Wer auswandert, ist in der Regel auf der Suche nach neuen Chancen, einem besseren Leben. Rein materiell mögen sich diese Hoffnungen auch des Öfteren bestätigen – doch wie sieht es mit dem eigentlichen Glück aus? Mit der Erfüllung in Liebe und Freundschaft? Und kann man das Gepäck der eigenen Geschichte hinter sich lassen?
Der niederländische Regisseur Ben Sombogaart versucht, in der Samsa-Koproduktion Bride Flight (Teile wurden in Luxemburg gedreht) genau diesen Fragen auf den Grund zu gehen, wenn er die Geschichte von vier jungen holländischen Emigranten erzählt, die sich 1953 ins viel versprechende Neuseeland aufmachen. In genau jenem KLM-Flugzeug, das damals das Wettfliegen nach Christchurch gewonnen hat. Der Siegerflug wurde unter dem Namen „Bruidsvlucht“ bekannt, weil die meisten Passagiere junge Frauen waren, die mit schon emigrierten Holländern verlobt waren. So auch Esther, Marjorie und Ada. Sie lernen sich und den jungen Farmer Frank auf dem Flug kennen.
Recht bald wird klar, dass man der Vergangenheit nicht entfliehen kann. Am ehesten schafft das noch Frank. Er stirbt rund 50 Jahre später als Junggeselle und wohlhabender Winzer. „I am a happy farmer“ sind seine letzten Worte nach der Verkostung seines neuen Weines. Aber war er wirklich glücklich? Beim Begräbnis treffen die Frauen – nun in ihren 70-ern – wieder aufeinander. In Rückblenden erfahren wir ihre Geschichten. Was damals in den ersten zehn Jahren in der neuen Heimat passiert ist, verstrickt sie ein Leben lang und darüber hinaus.

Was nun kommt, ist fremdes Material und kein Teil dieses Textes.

/-! ### (9.25.4) with `k = 2` -/

/-- **The gap second moment (9.25.4)₂ from the mean square of `S(t + h) − S(t)`.** If
`∫_0^T (S(t+h) − S(t))² dt ≤ A T log(3 + h log T)` for `T ≥ T₀` and `0 ≤ h ≤ 1` (the upper-bound
half of Fujii's (9.25.2), in the uniformity `0 ≤ h ≤ 1`), then
`Σ_{0 < γ_n ≤ T} (γ_{n+1} − γ_n)² ≤ C N(T)/log² T` for all large `T` — the case `k = 2` of
(9.25.4), in exactly the form consumed by `selberg_fujii_large_gaps_of_first_moment`.
Titchmarsh–Heath-Brown deduce (9.25.4) from (9.25.2)–(9.25.3) through Fujii's exponential tail
bound `#{n : γ_{n+1} − γ_n ≥ λ/log T} ≪ N(T) exp(−A λ^{1/2} (log λ)^{−1/4})`; with the second
moment alone Chebyshev's inequality on the dyadic gap classes (`sum_gap_sub_le`: on a gap of
length `≥ 2h`, `|S(t+h) − S(t)| = (θ(t+h) − θ(t))/π ≥ h log T/(8π)` over a length `≥ g/2`) gives
the polynomial tail `≪ N(T) λ^{−3} log λ`, which suffices for every `k < 3`. The ranges
`γ_n < √T` (total length `≤ √T + O(1)`, gaps `O(1)`), `g < 2/log T` (trivial),
`2/log T ≤ g < 1` (`sum_sq_mid_le`) and `g ≥ 1` (`sum_sq_top_le`) are treated separately, and
`N(T) ≥ T log T/(4π)` (Riemann–von Mangoldt) converts `T/log T` into `N(T)/log² T`.
[cite: Titchmarsh1986, §9.25 (9.25.2), (9.25.4)] -/
theorem gap_sq_sum_of_meanSquare
    (h2 : ∃ A : ℝ, ∃ T₀ : ℝ, ∀ T : ℝ, T₀ ≤ T → ∀ h : ℝ, 0 ≤ h → h ≤ 1 →
      ∫ t in (0 : ℝ)..T, (zetaArgS (t + h) - zetaArgS t) ^ 2 ≤
        A * (T * Real.log (3 + h * Real.log T))) :
    ∃ C : ℝ, ∃ T₂ : ℝ, ∀ T : ℝ, T₂ ≤ T →
      ∑ n ∈ Finset.range (zetaZeroCount T), (zetaOrdinate (n + 1) - zetaOrdinate n) ^ 2 ≤
        C * (zetaZeroCount T : ℝ) / (Real.log T) ^ 2 := by
  obtain ⟨A₀, T₀, h2⟩ := h2
  -- WLOG `A ≥ 1`
  obtain ⟨A, hA1, hA⟩ : ∃ A : ℝ, 1 ≤ A ∧ ∀ T : ℝ, T₀ ≤ T → 1 ≤ T → ∀ h : ℝ, 0 ≤ h → h ≤ 1 →
      ∫ t in (0 : ℝ)..T, (zetaArgS (t + h) - zetaArgS t) ^ 2 ≤
        A * (T * Real.log (3 + h * Real.log T)) := by
    refine ⟨max A₀ 1, le_max_right _ _, fun T hT hT1 h hh hh1 ↦ (h2 T hT h hh hh1).trans ?_⟩
    have : 0 ≤ T * Real.log (3 + h * Real.log T) :=
      mul_nonneg (by linarith) (Real.log_nonneg (by nlinarith [Real.log_nonneg hT1]))
    exact mul_le_mul_of_nonneg_right (le_max_left _ _) this
  obtain ⟨C₀, hC₀, T₄', hC₀4'⟩ := exists_zetaZeroCount_lt_add
  -- WLOG `T₄ ≥ 1`
  obtain ⟨T₄, hT₄1, hC₀4⟩ : ∃ T₄ : ℝ, 1 ≤ T₄ ∧
      ∀ t : ℝ, T₄ ≤ t → zetaZeroCount t < zetaZeroCount (t + C₀) :=
    ⟨max T₄' 1, le_max_right _ _, fun t ht ↦ hC₀4' t ((le_max_left _ _).trans ht)⟩
  obtain ⟨T₈, hT₈⟩ := exists_mul_log_le_zetaZeroCount
  have hπ : 3 < π := Real.pi_gt_three
  have hmono := zetaOrdinate_mono_holds
  have hg0 : ∀ n, 0 ≤ zetaOrdinate (n + 1) - zetaOrdinate n := fun n ↦
    sub_nonneg.2 (hmono n.le_succ)
  set G : ℝ := T₄ + C₀ with hGdef
  have hG0 : 0 ≤ G := by positivity
  have hgapG : ∀ n, zetaOrdinate (n + 1) - zetaOrdinate n ≤ G :=
    gap_le_of_zetaZeroCount_lt (by linarith) hC₀4
  refine ⟨4 + 4 * π * (4 * G + 8192 * π ^ 2 * A + 3072 * π ^ 2 * G * A),
    max (max T₀ T₈) (max (Real.exp 24) (max (T₄ ^ 2) (C₀ ^ 2))), fun T hT ↦ ?_⟩
  simp only [max_le_iff] at hT
  obtain ⟨⟨hT0, hT8⟩, hTe, hT4, hTC⟩ := hT
  -- sizes
  have hT1 : 1 ≤ T := (Real.one_le_exp (by norm_num)).trans hTe
  have hT0' : 0 < T := by linarith
  set L := Real.log T with hLdef
  have hL : 24 ≤ L := by
    rw [hLdef, ← Real.log_exp 24]; exact Real.log_le_log (Real.exp_pos _) hTe
  have hLpos : 0 < L := by linarith
  set s := Real.sqrt T with hsdef
  have hs0 : 0 < s := Real.sqrt_pos.2 hT0'
  have hss : s * s = T := Real.mul_self_sqrt hT0'.le
  have hs4 : T₄ ≤ s := by rw [hsdef, Real.le_sqrt (by linarith) hT0'.le]; exact hT4
  have hsC : C₀ ≤ s := by rw [hsdef, Real.le_sqrt hC₀.le hT0'.le]; exact hTC
  have hs1 : 1 ≤ s := hT₄1.trans hs4
  have hsT : s ≤ T := by nlinarith
  have hLs : L ≤ 2 * s := by
    have h1 : Real.log s = L / 2 := by rw [hsdef, Real.log_sqrt hT0'.le]
    have h2 := Real.log_le_sub_one_of_pos hs0
    linarith
  -- consequences of the bounded gaps
  have hγ : zetaOrdinate (zetaZeroCount T) ≤ 2 * T := by
    have := zetaOrdinate_zetaZeroCount_le (hC₀4 T (hs4.trans hsT))
    linarith [hsC.trans hsT]
  have hγs : zetaOrdinate (zetaZeroCount s) ≤ s + C₀ :=
    zetaOrdinate_zetaZeroCount_le (hC₀4 s hs4)
  -- the mean square on `[0, 2T]`
  have hA2 : ∀ h : ℝ, 0 ≤ h → h ≤ 1 →
      ∫ t in (0 : ℝ)..2 * T, (zetaArgS (t + h) - zetaArgS t) ^ 2 ≤
        A * (2 * T * Real.log (3 + h * Real.log (2 * T))) :=
    fun h hh hh1 ↦ hA (2 * T) (by linarith) (by linarith) h hh hh1
  -- the four pieces
  have hlow := sum_sq_low_le (T := T) hG0 hgapG hγs
  have hmid := sum_sq_mid_le hT1 hL (by linarith) hγ hA2
  have htop := sum_sq_top_le hT1 hL (by linarith) hG0 hγ hgapG hA2
  have hnonneg : ∀ n, 0 ≤ (zetaOrdinate (n + 1) - zetaOrdinate n) ^ 2 := fun n ↦ sq_nonneg _
  set R := Finset.range (zetaZeroCount T) with hRdef
  -- split the range of summation
  rw [← Finset.sum_filter_add_sum_filter_not R (fun n ↦ s ≤ zetaOrdinate n),
    ← Finset.sum_filter_add_sum_filter_not (R.filter fun n ↦ s ≤ zetaOrdinate n)
      (fun n ↦ zetaOrdinate (n + 1) - zetaOrdinate n < 2 / L),
    ← Finset.sum_filter_add_sum_filter_not
      ((R.filter fun n ↦ s ≤ zetaOrdinate n).filter
        fun n ↦ ¬ zetaOrdinate (n + 1) - zetaOrdinate n < 2 / L)
      (fun n ↦ zetaOrdinate (n + 1) - zetaOrdinate n < 1)]
  -- small gaps: trivially
  have hsmall : ∑ n ∈ (R.filter fun n ↦ s ≤ zetaOrdinate n).filter
      (fun n ↦ zetaOrdinate (n + 1) - zetaOrdinate n < 2 / L),
        (zetaOrdinate (n + 1) - zetaOrdinate n) ^ 2 ≤ 4 * (zetaZeroCount T : ℝ) / L ^ 2 := by
    have hle : ∀ n ∈ (R.filter fun n ↦ s ≤ zetaOrdinate n).filter
        (fun n ↦ zetaOrdinate (n + 1) - zetaOrdinate n < 2 / L),
        (zetaOrdinate (n + 1) - zetaOrdinate n) ^ 2 ≤ 4 / L ^ 2 := by
      intro n hn
      rw [Finset.mem_filter] at hn
      have := pow_le_pow_left₀ (hg0 n) hn.2.le 2
      calc _ ≤ (2 / L) ^ 2 := this
        _ = 4 / L ^ 2 := by rw [div_pow]; norm_num
    have hcard : (((R.filter fun n ↦ s ≤ zetaOrdinate n).filter
        (fun n ↦ zetaOrdinate (n + 1) - zetaOrdinate n < 2 / L)).card : ℝ) ≤ zetaZeroCount T := by
      have h1 := ((Finset.card_filter_le (R.filter fun n ↦ s ≤ zetaOrdinate n)
        (fun n ↦ zetaOrdinate (n + 1) - zetaOrdinate n < 2 / L)).trans
          (Finset.card_filter_le R (fun n ↦ s ≤ zetaOrdinate n))).trans
            (Finset.card_range (zetaZeroCount T)).le
      exact_mod_cast h1
    calc _ ≤ ∑ n ∈ (R.filter fun n ↦ s ≤ zetaOrdinate n).filter
          (fun n ↦ zetaOrdinate (n + 1) - zetaOrdinate n < 2 / L), (4 / L ^ 2 : ℝ) :=
          Finset.sum_le_sum hle
      _ = ((R.filter fun n ↦ s ≤ zetaOrdinate n).filter
          (fun n ↦ zetaOrdinate (n + 1) - zetaOrdinate n < 2 / L)).card * (4 / L ^ 2) := by
          rw [Finset.sum_const, nsmul_eq_mul]
      _ ≤ (zetaZeroCount T : ℝ) * (4 / L ^ 2) := mul_le_mul_of_nonneg_right hcard (by positivity)
      _ = 4 * (zetaZeroCount T : ℝ) / L ^ 2 := by ring
  -- middle gaps
  have hmid' : ∑ n ∈ ((R.filter fun n ↦ s ≤ zetaOrdinate n).filter
      (fun n ↦ ¬ zetaOrdinate (n + 1) - zetaOrdinate n < 2 / L)).filter
        (fun n ↦ zetaOrdinate (n + 1) - zetaOrdinate n < 1),
        (zetaOrdinate (n + 1) - zetaOrdinate n) ^ 2 ≤ 8192 * π ^ 2 * A * T / L := by
    refine le_trans (Finset.sum_le_sum_of_subset_of_nonneg ?_ fun n _ _ ↦ hnonneg n) hmid
    intro n hn
    simp only [Finset.mem_filter, not_lt] at hn ⊢
    exact ⟨hn.1.1.1, hn.1.1.2, hn.1.2, hn.2⟩
  -- top gaps
  have htop' : ∑ n ∈ ((R.filter fun n ↦ s ≤ zetaOrdinate n).filter
      (fun n ↦ ¬ zetaOrdinate (n + 1) - zetaOrdinate n < 2 / L)).filter
        (fun n ↦ ¬ zetaOrdinate (n + 1) - zetaOrdinate n < 1),
        (zetaOrdinate (n + 1) - zetaOrdinate n) ^ 2 ≤ 3072 * π ^ 2 * G * A * T / L := by
    refine le_trans (Finset.sum_le_sum_of_subset_of_nonneg ?_ fun n _ _ ↦ hnonneg n) htop
    intro n hn
    simp only [Finset.mem_filter, not_lt] at hn ⊢
    exact ⟨hn.1.1.1, hn.1.1.2, by linarith [hn.2]⟩
  -- low ordinates
  have hlow' : G * (s + C₀) ≤ 4 * G * (T / L) := by
    have h1 : s + C₀ ≤ 2 * s := by linarith
    have h2 : 2 * s ≤ 4 * (T / L) := by
      rw [mul_div_assoc', le_div_iff₀ hLpos]
      nlinarith
    nlinarith
  -- `T/log T ≤ 4π N(T)/log² T`
  have hTL : T / L ≤ 4 * π * (zetaZeroCount T : ℝ) / L ^ 2 := by
    have hN := (div_le_iff₀ (by positivity)).1 (hT₈ T hT8)
    rw [div_le_div_iff₀ hLpos (by positivity)]
    nlinarith
  have hK : 0 ≤ 4 * G + 8192 * π ^ 2 * A + 3072 * π ^ 2 * G * A := by positivity
  have hfin := mul_le_mul_of_nonneg_left hTL hK
  have e : (4 + 4 * π * (4 * G + 8192 * π ^ 2 * A + 3072 * π ^ 2 * G * A)) *
      (zetaZeroCount T : ℝ) / L ^ 2 = 4 * (zetaZeroCount T : ℝ) / L ^ 2 +
        (4 * G + 8192 * π ^ 2 * A + 3072 * π ^ 2 * G * A) *
          (4 * π * (zetaZeroCount T : ℝ) / L ^ 2) := by ring
  rw [e]
  have e2 : (4 * G + 8192 * π ^ 2 * A + 3072 * π ^ 2 * G * A) * (T / L) =
      4 * G * (T / L) + 8192 * π ^ 2 * A * T / L + 3072 * π ^ 2 * G * A * T / L := by ring
  linarith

Bride Flight hätte ein dichter, intensiver Film werden können, ließe sich der Regisseur nicht zu viel Zeit. Zwanzig Minuten weniger hätten dem Werk ganz gut getan. Manche Szenen kostet er leider so sehr aus, dass man die Geduld verlieren kann – eine Tatsache, die auch den Schauspielern schadet. Die machen ihre Sache eigentlich sehr gut, werden in ihrer Kunst jedoch durch ewig lange Kameraanalysen beeinträchtigt. Dabei sind hier jung und alt – Elise Schaap/Petra Laseur (Marjorie), Karina Smulders/Pleni Touw (Ada), Anna Drijver/Willeke van Ammelroy (Esther) und Waldemar Torenstra/Rutger Hauer (Frank) – im Aussehen treffend und passend zur Rolle besetzt.
Dennoch weckt Sombogaart die Neugier des Zuschauers. Man will wirklich wissen, wie sich die Schicksale der vier entwickeln. Der genaue Blick, den er auf die Menschen, in ihre Psyche, auf ihre Sorgen, ihre Nöte, ihre Ängste – und ihre Freuden wirft, bringt dann doch etwas Spannung. Außerdem demonstriert er das Offensichtliche – dass man nämlich seiner Vergangenheit nicht einfach so entfliehen kann, indem man auswandert – mit Fingerspitzengefühl und vor den Realitäten der 50-er Jahre.Esther wird in Neuseeland zwar eine erfolgreiche Modeschöpferin. Die Holocaust-Vergangenheit lässt sich dennoch nicht abschütteln. Die naive Ada bringt ebenfalls schweres Gepäck mit. Das neue Land bedeutet für sie keine Befreiung, sondern im Gegenteil noch engere Grenzen in einer abgeschotteten Gemeinde, die Ada in ihrer fanatisch-religiösen Unbarmherzigkeit strengen Regeln unterwirft, aus denen es kein Ausbrechen gibt – oder doch? Nur Marjorie scheint rundum glücklich, bis sie zur Kenntnis nehmen muss, dass sie den von zu Hause mitgebrachten Ansprüchen an das Leben einer guten Ehefrau nicht gerecht werden kann.
Bewegend ist Bride Flight trotz der Längen. Nicht zuletzt, weil es gekonnt gefilmt ist. Auch so manch origineller dramaturgischer Effekt lässt sich entdecken – etwa in einer Szene, die ein jungverheiratetes Paar in der ersten Nacht zeigt. Die Musik des Luxemburgers Jeannot Sanavia begleitet die gespannte Erwartung der Frau, setzt aus, als der Mann zögert, erklingt wieder. In solchen Momenten kann man sich im Geschehen verlieren – genauso wie in den wundervollen Bildern der faszinierenden neuseeländischen Landschaft.